[Extracted records]
************

import Literature.Geometry.Riemannian.CuspedHyperbolic
import HarnessLib

/-!
# Topology of torus cusps and of Dehn fillings

Support file (everything proved; no named fact, no `sorry`) for the Gromov–Thurston `2π` theorem
`Literature.Geometry.Riemannian.gromovThurston_twoPi_four` (`CuspedHyperbolic.lean`): the
point-set topology of the cusp neighbourhoods `C ({t ≥ a})` of a `TorusCusp`
(`CuspedHyperbolic.lean`; Benedetti–Petronio 1992, Prop. D.3.12) and of a Dehn filling
`IsDehnFilling S A P` (Anderson 2006, §2.1, (2.2)–(2.3)), needed to enlarge the cusps slightly
(the smoothing of the `2π` theorem starts at a negative height `t_h < 0` when a slope has length
exactly `2π`) and to see that the modified region is closed.

* `TorusCusp.box`, `exists_add_mem_box`, `image_eq_image_box_prod` — a compact fundamental
  domain of the cusp lattice and the reduction of images `C '' {t ∈ T}` to it (periodicity);
  `isCompact_image_Icc` — `C '' {a ≤ t ≤ b}` is compact for `a > -ε`;
* `TorusCusp.exists_collar_subset` — an open set containing the cusp torus `C ({t = 0})`
  contains a collar `C ({|t| < e})` (generalised tube lemma);
* `TorusCuspSystem.exists_level` — if the closed cusp neighbourhoods are closed sets, there is
  a level `t_h < 0` above `-ε_i` for all `i` such that the ENLARGED open cusps `C_i ({t > t_h})`
  are still pairwise disjoint;
* for a Dehn filling (`jA`, `jB` as in `IsDehnFilling`): the punctured filling pieces are the
  open cusps (`apply_cusp_mem_range`, `norm_eq_exp_neg`), the core tori miss `range jA`
  (`core_not_mem_range`), points off `range jA` are core points (`exists_core_of_not_mem_range`),
  and consequently `C_i '' {t ≥ a}` is closed in `X` (`isClosed_image_Ici`) and in particular so
  is every `closedNbhd` (`isClosed_closedNbhd`).

## References

* M. T. Anderson, *Dehn filling and Einstein metrics in higher dimensions*, J. Differential Geom.
  73 (2006) 219–261, §2.1. [Anderson2006]
* R. Benedetti, C. Petronio, *Lectures on Hyperbolic Geometry* (1992), Prop. D.3.12.
  [BenedettiPetronio1992]
-/

noncomputable section

open Set Function Filter TopologicalSpace Bundle
open scoped Manifold ContDiff Topology

namespace Literature.Geometry.Riemannian

open Literature.Geometry.Lorentzian (PseudoRiemannianMetric)
open Literature.Topology.FourManifolds (circlePoint)

/-- Local notation: `𝔼 n` is the model Euclidean space `EuclideanSpace ℝ (Fin n)`. -/
local notation "𝔼 " n:arg => EuclideanSpace ℝ (Fin n)

/-- Local notation: `𝕊 n` is the unit sphere in `EuclideanSpace ℝ (Fin (n + 1))`. -/
local notation "𝕊 " n:arg => (Metric.sphere (0 : EuclideanSpace ℝ (Fin (n + 1))) 1)

variable {E : Type*} [NormedAddCommGroup E] [NormedSpace ℝ E] {H : Type*} [TopologicalSpace H]
  {I : ModelWithCorners ℝ E H} {M : Type*} [TopologicalSpace M] [ChartedSpace H M]
  [IsManifold I ∞ M] {n : ℕ∞ω} {g : PseudoRiemannianMetric I n E (TangentSpace I : M → Type _)}
  {m : ℕ}

namespace TorusCusp

/-! ### A compact fundamental domain -/

/-- The map `s ↦ ∑ sᵢ vᵢ` from coordinates to the lattice plane. [folklore] -/
def boxMap (C : TorusCusp g m) (s : Fin m → ℝ) : 𝔼 m := ∑ i, s i • C.basis i

/-- `boxMap` is continuous. [folklore] -/
theorem continuous_boxMap (C : TorusCusp g m) : Continuous C.boxMap :=
  continuous_finsetSum _ fun i _ ↦ (continuous_apply i).smul continuous_const

/-- The **fundamental box** `{∑ sᵢ vᵢ | s ∈ [0,1]ᵐ}` of the cusp lattice. [folklore] -/
def box (C : TorusCusp g m) : Set (𝔼 m) := C.boxMap '' Set.pi univ fun _ ↦ Icc (0 : ℝ) 1

/-- The fundamental box is compact. [folklore] -/
theorem isCompact_box (C : TorusCusp g m) : IsCompact C.box :=
  (isCompact_univ_pi fun _ ↦ isCompact_Icc).image C.continuous_boxMap

/-- **Every point is a lattice translate of a point of the box** (integer and fractional parts
of the coordinates). [folklore] -/
theorem exists_add_mem_box (C : TorusCusp g m) (x : 𝔼 m) : ∃ ℓ ∈ C.lattice, x + ℓ ∈ C.box := by
  set c : Fin m → ℝ := C.basis.equivFun x with hc
  refine ⟨C.latticeVector fun i ↦ -⌊c i⌋, C.latticeVector_mem_lattice _, ?_⟩
  refine ⟨fun i ↦ Int.fract (c i), fun i _ ↦ ⟨Int.fract_nonneg _, (Int.fract_lt_one _).le⟩, ?_⟩
  have hx : x = ∑ i, c i • C.basis i := (C.basis.sum_equivFun x).symm
  simp only [boxMap, latticeVector, Int.fract, Int.cast_neg, sub_smul, neg_smul,
    Finset.sum_sub_distrib, Finset.sum_neg_distrib]
  rw [hx]
  abel

/-- **Reduction to the box**: for a set of heights `T` inside the region, the image
`C '' {p | p.2 ∈ T}` is the image of `box × T` (lattice periodicity). [folklore] -/
theorem image_eq_image_box_prod (C : TorusCusp g m) {T : Set ℝ} (hT : ∀ t ∈ T, -C.eps < t) :
    C '' {p | p.2 ∈ T} = C '' (C.box ×ˢ T) := by
  refine Subset.antisymm ?_ (image_mono fun p hp ↦ hp.2)
  rintro _ ⟨⟨x, t⟩, ht, rfl⟩
  obtain ⟨ℓ, hℓ, hb⟩ := C.exists_add_mem_box x
  refine ⟨(x + ℓ, t), ⟨hb, ht⟩, ?_⟩
  exact C.apply_add_of_mem_lattice hℓ x (hT t ht)

/-- **`C '' {a ≤ t ≤ b}` is compact** for `a > -ε` (continuous image of `box × [a, b]`).
[folklore] -/
theorem isCompact_image_Icc (C : TorusCusp g m) {a b : ℝ} (ha : -C.eps < a) :
    IsCompact (C '' {p | a ≤ p.2 ∧ p.2 ≤ b}) := by
  have h := C.image_eq_image_box_prod (T := Icc a b) fun t ht ↦ lt_of_lt_of_le ha ht.1
  change C '' {p | p.2 ∈ Icc a b} = _ at h
  rw [show {p : (𝔼 m) × ℝ | a ≤ p.2 ∧ p.2 ≤ b} = {p | p.2 ∈ Icc a b} from rfl, h]
  refine (C.isCompact_box.prod isCompact_Icc).image_of_continuousOn
    (C.contMDiffOn.continuousOn.mono ?_)
  rintro ⟨x, t⟩ ⟨-, ht⟩
  exact lt_of_lt_of_le ha ht.1

/-- The cusp torus is the image of `box × {0}`. [folklore] -/
theorem cuspTorus_eq_image_box (C : TorusCusp g m) : C.cuspTorus = C '' (C.box ×ˢ {(0 : ℝ)}) := by
  rw [cuspTorus]
  exact C.image_eq_image_box_prod (T := {(0 : ℝ)}) fun t ht ↦ by
    rw [mem_singleton_iff.1 ht]; simpa using C.eps_pos

/-- **Collars**: an open set containing the cusp torus `C ({t = 0})` contains a whole collar
`C ({-e < t < e})`, `0 < e < ε` (generalised tube lemma over the compact box). [folklore] -/
theorem exists_collar_subset (C : TorusCusp g m) {U : Set M} (hU : IsOpen U)
    (h0 : C.cuspTorus ⊆ U) :
    ∃ e : ℝ, 0 < e ∧ e < C.eps ∧ C '' {p | -e < p.2 ∧ p.2 < e} ⊆ U := by
  set R : Set ((𝔼 m) × ℝ) := {p | -C.eps < p.2} with hR
  have hRo : IsOpen R := C.isOpen_region
  set O : Set ((𝔼 m) × ℝ) := R ∩ C ⁻¹' U with hO
  have hOo : IsOpen O := C.contMDiffOn.continuousOn.isOpen_inter_preimage hRo hU
  have hsub : C.box ×ˢ {(0 : ℝ)} ⊆ O := by
    rintro ⟨x, t⟩ ⟨hx, ht⟩
    rw [mem_singleton_iff] at ht
    subst ht
    refine ⟨by simpa [hR] using C.eps_pos, ?_⟩
    apply h0
    rw [cuspTorus_eq_image_box]
    exact ⟨(x, 0), ⟨hx, rfl⟩, rfl⟩
  obtain ⟨u, v, hu, hv, hbu, h0v, huv⟩ :=
    generalized_tube_lemma C.isCompact_box isCompact_singleton hOo hsub
  have hv0 : v ∈ 𝓝 (0 : ℝ) := hv.mem_nhds (h0v rfl)
  obtain ⟨e, he, hev⟩ := Metric.mem_nhds_iff.1 hv0
  refine ⟨min e C.eps / 2, div_pos (lt_min he C.eps_pos) two_pos,
    by linarith [min_le_right e C.eps, C.eps_pos, lt_min he C.eps_pos], ?_⟩
  have hlt : min e C.eps / 2 < C.eps := by
    linarith [min_le_right e C.eps, lt_min he C.eps_pos]
  rw [show {p : (𝔼 m) × ℝ | -(min e C.eps / 2) < p.2 ∧ p.2 < min e C.eps / 2} =
      {p | p.2 ∈ Ioo (-(min e C.eps / 2)) (min e C.eps / 2)} from rfl,
    C.image_eq_image_box_prod (T := Ioo _ _) fun t ht ↦ by linarith [ht.1]]
  rintro _ ⟨⟨x, t⟩, ⟨hx, ht⟩, rfl⟩
  have htv : t ∈ v := hev (by
    rw [Metric.mem_ball, Real.dist_0_eq_abs, abs_lt]
    constructor <;> linarith [ht.1, ht.2, min_le_left e C.eps])
  exact (huv ⟨hbu hx, htv⟩).2

/-- Points of a collar below height `0` with `-e ≤ t ≤ 0`. [folklore] -/
theorem image_mono_heights (C : TorusCusp g m) {T T' : Set ℝ} (h : T ⊆ T') :
    C '' {p | p.2 ∈ T} ⊆ C '' {p | p.2 ∈ T'} :=
  image_mono fun _ hp ↦ h hp

end TorusCusp

/-! ### A level below `0` at which the enlarged cusps are still disjoint -/

namespace TorusCuspSystem

variable {k : ℕ}

/-- **Enlarging the cusps.** If the closed cusp neighbourhoods of a cusp system are closed sets
of `M` (true for the cusps of a cusped hyperbolic manifold with a Dehn filling,
`isClosed_closedNbhd`), then there is a level `t_h < 0`, above `-ε_i` for every cusp, such that
the enlarged open cusps `C_i ({t > t_h})` are still pairwise disjoint. (Twice the collar lemma:
first separate each cusp torus from the other closed cusps, then from the other compact collars.)
[folklore] -/
theorem exists_level [T2Space M] (S : TorusCuspSystem g k m)
    (hclosed : ∀ j, IsClosed (S.cusp j).closedNbhd) :
    ∃ th : ℝ, th < 0 ∧ (∀ i, -(S.cusp i).eps < th) ∧
      Pairwise fun i j ↦ Disjoint ((S.cusp i) '' {p | th < p.2}) ((S.cusp j) '' {p | th < p.2}) := by
  -- Step 1: collars missing the other closed cusps
  have step1 : ∀ i, ∃ e : ℝ, 0 < e ∧ e < (S.cusp i).eps ∧
      ∀ j, j ≠ i → Disjoint ((S.cusp i) '' {p | -e < p.2 ∧ p.2 < e}) (S.cusp j).closedNbhd := by
    intro i
    set U : Set M := (⋃ j ∈ {j | j ≠ i}, (S.cusp j).closedNbhd)ᶜ with hU
    have hUo : IsOpen U := by
      rw [hU, isOpen_compl_iff]
      exact (Set.toFinite _).isClosed_biUnion fun j _ ↦ hclosed j
    have hsub : (S.cusp i).cuspTorus ⊆ U := by
      intro y hy
      rw [hU, mem_compl_iff, mem_iUnion₂]
      rintro ⟨j, hj, hyj⟩
      exact Set.disjoint_left.1 (S.disjoint (Ne.symm hj))
        ((S.cusp i).cuspTorus_subset_closedNbhd hy) hyj
    obtain ⟨e, he, heε, hcol⟩ := (S.cusp i).exists_collar_subset hUo hsub
    refine ⟨e, he, heε, fun j hj ↦ Set.disjoint_left.2 fun y hy hyj ↦ ?_⟩
    have := hcol hy
    rw [hU, mem_compl_iff, mem_iUnion₂] at this
    exact this ⟨j, hj, hyj⟩
  choose e he heε hdisj using step1
  -- a common `e₁`
  obtain ⟨e₁, he₁, he₁le⟩ : ∃ e₁ : ℝ, 0 < e₁ ∧ ∀ i, e₁ ≤ e i := by
    by_cases hk : k = 0
    · subst hk
      exact ⟨1, one_pos, fun i ↦ i.elim0⟩
    · haveI : Nonempty (Fin k) := ⟨⟨0, Nat.pos_of_ne_zero hk⟩⟩
      refine ⟨Finset.univ.inf' Finset.univ_nonempty e, ?_, fun i ↦ Finset.inf'_le _ (Finset.mem_univ i)⟩
      obtain ⟨i, -, hi⟩ := Finset.exists_mem_eq_inf' Finset.univ_nonempty e
      rw [hi]; exact he i
  -- Step 2: collars missing the other compact collars `C_j '' {-e₁/2 ≤ t ≤ 0}`
  have step2 : ∀ i, ∃ e' : ℝ, 0 < e' ∧ e' < (S.cusp i).eps ∧
      ∀ j, j ≠ i → Disjoint ((S.cusp i) '' {p | -e' < p.2 ∧ p.2 < e'})
        ((S.cusp j) '' {p | -(e₁ / 2) ≤ p.2 ∧ p.2 ≤ 0}) := by
    intro i
    set U : Set M := (⋃ j ∈ {j | j ≠ i}, (S.cusp j) '' {p | -(e₁ / 2) ≤ p.2 ∧ p.2 ≤ 0})ᶜ with hU
    have hUo : IsOpen U := by
      rw [hU, isOpen_compl_iff]
      refine (Set.toFinite _).isClosed_biUnion fun j _ ↦ IsCompact.isClosed ?_
      exact (S.cusp j).isCompact_image_Icc (by linarith [he₁le j, heε j])
    have hsub : (S.cusp i).cuspTorus ⊆ U := by
      intro y hy
      rw [hU, mem_compl_iff, mem_iUnion₂]
      rintro ⟨j, hj, hyj⟩
      -- `y ∈ closedNbhd i` and the collar of `j` misses `closedNbhd i`
      have h1 : y ∈ (S.cusp j) '' {p | -e j < p.2 ∧ p.2 < e j} := by
        obtain ⟨p, hp, rfl⟩ := hyj
        exact ⟨p, ⟨by linarith [hp.1, he₁le j], by linarith [hp.2, he j]⟩, rfl⟩
      exact Set.disjoint_left.1 (hdisj j i (Ne.symm hj)) h1
        ((S.cusp i).cuspTorus_subset_closedNbhd hy)
    obtain ⟨e', he', he'ε, hcol⟩ := (S.cusp i).exists_collar_subset hUo hsub
    refine ⟨e', he', he'ε, fun j hj ↦ Set.disjoint_left.2 fun y hy hyj ↦ ?_⟩
    have := hcol hy
    rw [hU, mem_compl_iff, mem_iUnion₂] at this
    exact this ⟨j, hj, hyj⟩
  choose e' he' he'ε hdisj' using step2
  obtain ⟨e₂, he₂, he₂le, he₂e₁⟩ : ∃ e₂ : ℝ, 0 < e₂ ∧ (∀ i, e₂ ≤ e' i) ∧ e₂ ≤ e₁ / 2 := by
    by_cases hk : k = 0
    · subst hk
      exact ⟨e₁ / 2, by positivity, fun i ↦ i.elim0, le_rfl⟩
    · haveI : Nonempty (Fin k) := ⟨⟨0, Nat.pos_of_ne_zero hk⟩⟩
      refine ⟨min (Finset.univ.inf' Finset.univ_nonempty e') (e₁ / 2), ?_,
        fun i ↦ (min_le_left _ _).trans (Finset.inf'_le _ (Finset.mem_univ i)), min_le_right _ _⟩
      refine lt_min ?_ (by positivity)
      obtain ⟨i, -, hi⟩ := Finset.exists_mem_eq_inf' Finset.univ_nonempty e'
      rw [hi]; exact he' i
  have he₂e : ∀ i, e₂ ≤ e i := fun i ↦ by linarith [he₁le i]
  refine ⟨-e₂, by linarith, fun i ↦ by linarith [he'ε i, he₂le i], ?_⟩
  intro i j hij
  refine Set.disjoint_left.2 ?_
  rintro y ⟨p, (hp : -e₂ < p.2), rfl⟩ ⟨p', (hp' : -e₂ < p'.2), hy⟩
  -- case analysis on the signs of the heights
  rcases le_or_gt p.2 0 with hp0 | hp0 <;> rcases le_or_gt p'.2 0 with hp0' | hp0'
  · -- both in the collars: `C_i p` in collar of `i`, `C_j p'` in compact collar of `j`
    refine Set.disjoint_left.1 (hdisj' i j hij.symm) ⟨p, ⟨by linarith [he₂le i], by
      linarith [he' i]⟩, rfl⟩ ⟨p', ⟨by linarith, hp0'⟩, hy⟩
  · -- `C_j p' ∈ closedNbhd j`, `C_i p` in the collar of `i`
    refine Set.disjoint_left.1 (hdisj i j hij.symm) ⟨p, ⟨by linarith [he₂e i], by
      linarith [he i]⟩, rfl⟩ ⟨p', le_of_lt hp0', hy⟩
  · refine Set.disjoint_left.1 (hdisj j i hij) ⟨p', ⟨by linarith [he₂e j], by
      linarith [he j]⟩, hy⟩ ⟨p, le_of_lt hp0, rfl⟩
  · exact Set.disjoint_left.1 (S.disjoint hij) ((S.cusp i).openNbhd_subset_closedNbhd ⟨p, hp0, rfl⟩)
      ((S.cusp j).openNbhd_subset_closedNbhd ⟨p', hp0', hy⟩)

end TorusCuspSystem

/-! ### Dehn fillings: cusps versus filling pieces -/

section DehnFilling

open Matrix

************

Exercise directions: Return, from the data above, each line in which the string "generalised" appears.

Solution for this exercise:
  contains a collar `C ({|t| < e})` (generalised tube lemma);
`C ({-e < t < e})`, `0 < e < ε` (generalised tube lemma over the compact box). [folklore] -/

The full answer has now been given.